Internal Revenue Service Requirements for Tax Exemption

     E.1. Notwithstanding any other provisions of these articles, the association is organized exclusively for one or more of the purposes as specified in §501(c)(3) of the Internal Revenue Code of 1986, as amended, and shall not carry on any activities not permitted to be carried on by an association exempt from Federal income tax under IRS §501(c)(3) or corresponding provisions of any subsequent Federal Tax Laws.

     No part of the net earnings of the association shall inure to the benefit of any member, trustee, director, officer of the association, or any private individual (except that reasonable compensation may be paid for services rendered to or for the association), and no member, trustee, officer of the association or any private individual shall be entitled to share in the distribution of any of the association's assets on dissolution of the association.

     No substantial part of the activities of the association shall be carrying on propaganda or otherwise attempting to influence legislation [except as otherwise provided by IRC§501(h)], and the association shall not participate in or intervene in (including the publication or distribution of statements) any political campaign on behalf of any candidates for public office.

     In the event of dissolution, all of the remaining assets and property of the association shall, after payment of necessary expenses thereof, be distributed to such organizations as shall qualify under IRC§501(c)(3) of 1986, as amended, or corresponding provisions of any future Federal tax code.
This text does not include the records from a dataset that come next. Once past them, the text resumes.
import Mathlib
import Summits.NavierStokesRegularity.NavierStokesRegularity.Theorems.BarrierStepRungThreeCertificateNumerics
import HarnessLib

/-!
# DESIGN ONE of the window certificate: the profile kit's numeric side conditions, discharged
  (route `BarrierStepRungThree`)

Supports items stmt-NavierStokesRegularity-23420 / 23942.  The certificate template
`taoLadderRungThree_target_of_boxCertificateKit` (file `…CertificateTemplate.lean`) takes, besides the
box clauses, seven purely NUMERIC side conditions of the profile kit.  This file fixes the numbers of
the re-instanced design of record (ns-bsr3-p5 design sheet 01:15Z / 01:16Z, ns-bsr3-p3 squeeze memo;
MODEL lane) in the kernel-friendly variant `θ = 1/2` and proves all seven:

* table: the trigger-chain pencil at `β = 1/100` (`A₀ = Aₓ = 1`, `A₁ = 101/100`, see
  `CertificateProfile.pencil_kit_sums`); clock `c = 2`; window `[kLo, kLo+n) = [-2, 4)` (`K = 4`,
  top window shell `3`);
* window-cap bounds `E_w = 1`, `E₀ = 2/5` (bottom shell `-2`), top cap `q_top = 1/10000`;
* lower profile `Q_b = 9/10`, `G = 2`, `λ = 3/4` (cap one shell behind the window `q_{-3} = 9/5`).

`designOne_numerics`: `hz` (`2cA₁ 2^{5K/2} q_top = 0.41… ≤ 1/2`), `hG8`, `hlam`, `hlamG`
(`√2 ≤ 3/2`), `hgoal0` (`2 · 4/5 ≤ (27/20)²`), `hT1` (`≈ 0.079 ≤ 0.45`), `hT2` (`≈ 0.016 ≤ 1/4`), in
exactly the syntactic form the template asks for with these constants substituted.  With it, a
certificate writer for DESIGN ONE supplies only the window caps `Φ` (`Φ ≤ 1`, `Φ_{·,0} ≤ 2/5`,
`2Φ_{·,5} ≤ 10⁻⁸`), `Mw, η, Λ, δ, γ` and the five box clauses.

HONEST FRAMING: numeric bookkeeping for a certificate about a Tao-type MODEL lattice (rung TL-M3); it
constructs no certificate and proves nothing about any table's dynamics; nothing here concerns the
Navier–Stokes equations; no summit is proved by this file.
-/

noncomputable section

-- the sub-problem namespace repeats the summit name by design (D-0017)
set_option linter.dupNamespace false

namespace Summit.NavierStokesRegularity.NavierStokesRegularity.Theorems

namespace CertificateProfile

/-- `√(4/5) < 0.8945`. [folklore] -/
theorem sqrt_four_fifths_lt : Real.sqrt (2 * (2 / 5)) < (0.8945 : ℝ) := by
  rw [show (0.8945 : ℝ) = Real.sqrt (0.8945 ^ 2) by rw [Real.sqrt_sq (by norm_num)]]
  exact Real.sqrt_lt_sqrt (by norm_num) (by norm_num)

/-- **DESIGN ONE: the profile kit's numeric side conditions hold** for `θ = 1/2`, `c = 2`,
window `[-2, 4)`, pencil constants `A₀ = Aₓ = 1`, `A₁ = 101/100` (`β = 1/100`), `E₀ = 2/5`,
`q_top = 10⁻⁴`, `Q_b = 9/10`, `G = 2`, `λ = 3/4` — the hypotheses `hz`, `hG8`, `hlam`, `hlamG`,
`hgoal0`, `hT1`, `hT2` of `taoLadderRungThree_target_of_boxCertificateKit` verbatim with these
constants. [cite: Tao2016AveragedNS, §4 (4.8) (rates `(1+ε₀)^{5n/2}` at `ε₀ = 1`); numbers: MODEL-lane
design of record for route BarrierStepRungThree] -/
theorem designOne_numerics :
    (2 * (2 : ℝ) * (101 / 100) * (2 : ℝ) ^ ((5 : ℝ) * (((-2 : ℤ) + (6 : ℕ) : ℤ) : ℝ) / 2) * (1 / 10000) ≤
        1 / 2) ∧
      ((2 : ℝ) ^ 2 < 8) ∧ ((3 / 4 : ℝ) < 1) ∧ ((2 : ℝ) ^ ((1 : ℝ) / 2) ≤ (3 / 4) * 2) ∧
      ((2 : ℝ) ^ (2 * ((1 : ℝ) / 2)) * (2 * (2 / 5)) ≤ ((3 / 4 : ℝ) * (9 / 10) * 2) ^ 2) ∧
      ((2 : ℝ) * ((2 : ℝ) ^ ((5 : ℝ) * (((-2 : ℤ) - 1 : ℤ) : ℝ) / 2) *
          (1 * ((9 / 10 : ℝ) * 2) ^ 2 + 1 * ((9 / 10 : ℝ) * 2) * Real.sqrt (2 * (2 / 5))) +
          (2 : ℝ) ^ ((5 : ℝ) * (((-2 : ℤ) - 2 : ℤ) : ℝ) / 2) * ((101 / 100) * ((9 / 10 : ℝ) * 2 ^ 2) ^ 2)) ≤
        (1 - 3 / 4) * ((9 / 10 : ℝ) * 2)) ∧
      ((2 : ℝ) * (9 / 10) * (2 : ℝ) ^ ((5 : ℝ) * ((-2 : ℤ) : ℝ) / 2) *
          (2 * (2 : ℝ) ^ (-(5 : ℝ) / 2)) ^ 2 *
          (1 + 1 / 2 + (101 / 100) * (2 : ℝ) ^ 2 * (2 : ℝ) ^ (-(5 : ℝ) / 2)) ≤ 1 - 3 / 4) := by
  have hs2 : Real.sqrt 2 < 1.41422 := sqrt_two_lt
  have hs2' : 0 < Real.sqrt 2 := Real.sqrt_pos.2 two_pos
  have hsq : Real.sqrt 2 * Real.sqrt 2 = 2 := Real.mul_self_sqrt zero_le_two
  have hs45 : Real.sqrt (2 * (2 / 5)) < 0.8945 := sqrt_four_fifths_lt
  have hs45' : 0 ≤ Real.sqrt (2 * (2 / 5)) := Real.sqrt_nonneg _
  refine ⟨?_, by norm_num, by norm_num, ?_, ?_, ?_, ?_⟩
  · -- hz: 2^{5·4/2} = 2^{10}
    rw [show (((-2 : ℤ) + (6 : ℕ) : ℤ) : ℝ) = ((4 : ℤ) : ℝ) by norm_num, two_rpow_five_halves_int,
      show (5 * 4 : ℤ) = 2 * 10 by norm_num, sqrt_two_zpow_two_mul]
    norm_num
  · -- hlamG: √2 ≤ 3/2
    rw [two_rpow_half]; linarith
  · -- hgoal0
    rw [two_rpow_two_mul_half]; norm_num
  · -- hT1: rates 2^{-15/2} = 2^{-8} √2 and 2^{-10}
    rw [show (((-2 : ℤ) - 1 : ℤ) : ℝ) = ((-3 : ℤ) : ℝ) by norm_num,
      show (((-2 : ℤ) - 2 : ℤ) : ℝ) = ((-4 : ℤ) : ℝ) by norm_num, two_rpow_five_halves_int,
      two_rpow_five_halves_int, show (5 * (-3) : ℤ) = 2 * (-8) + 1 by norm_num,
      sqrt_two_zpow_two_mul_add_one, show (5 * (-4) : ℤ) = 2 * (-10) by norm_num,
      sqrt_two_zpow_two_mul]
    have h8 : (2 : ℝ) ^ (-8 : ℤ) = 1 / 256 := by norm_num
    have h10 : (2 : ℝ) ^ (-10 : ℤ) = 1 / 1024 := by norm_num
    rw [h8, h10]
    nlinarith [mul_nonneg hs2'.le hs45', mul_le_mul hs2.le hs45.le hs45' (by norm_num : (0:ℝ) ≤ 1.41422)]
  · -- hT2: 2^{-5} and 2^{-5/2} = 2^{-3} √2
    rw [show (((-2 : ℤ)) : ℝ) = ((-2 : ℤ) : ℝ) by norm_num, two_rpow_five_halves_int,
      show (5 * (-2) : ℤ) = 2 * (-5) by norm_num, sqrt_two_zpow_two_mul, two_rpow_neg_five_halves',
      show (-5 : ℤ) = 2 * (-3) + 1 by norm_num, sqrt_two_zpow_two_mul_add_one]
    have h5 : (2 : ℝ) ^ (2 * -3 + 1 : ℤ) = 1 / 32 := by norm_num
    have h3 : (2 : ℝ) ^ (-3 : ℤ) = 1 / 8 := by norm_num
    rw [h5, h3]
    nlinarith [hsq, hs2, hs2']

end CertificateProfile

end Summit.NavierStokesRegularity.NavierStokesRegularity.Theorems

end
     In any taxable year in which the association is a private foundation as described in IRC§509(a), the association shall distribute its income for said period at such time and manner as not to subject it to tax under IRC§4942, and the association shall not (a) engage in any act of self-dealing as defined in IRC§4941(d), retain any excess business holdings as defined in IRC§4943(c),  (b) make any investments in such manner as to subject the association to tax under IRC§4944 or (c) make any taxable expenditures as defined in IRC§4945(d) or corresponding provisions of any subsequent Federal Tax Laws.

     The wording and content of this section may change from time to time to comply with current IRS requirements.

Amendments

      F.1.  This Charter may be amended by sixty percent (60%) of the full paid membership in good standing whose vote is received within the specified time period.  The proposed amendment must be first approved by the Board of Directors, and shall be sent to all members electronically, if possible, with a ballot and request that all votes reach the Board’s designated party within 14, but not later than 21, calendar days from the date the proposed amendment is sent.

1 The advisors were Debby and Marty Krim, John Mautner, and Herb Siegel.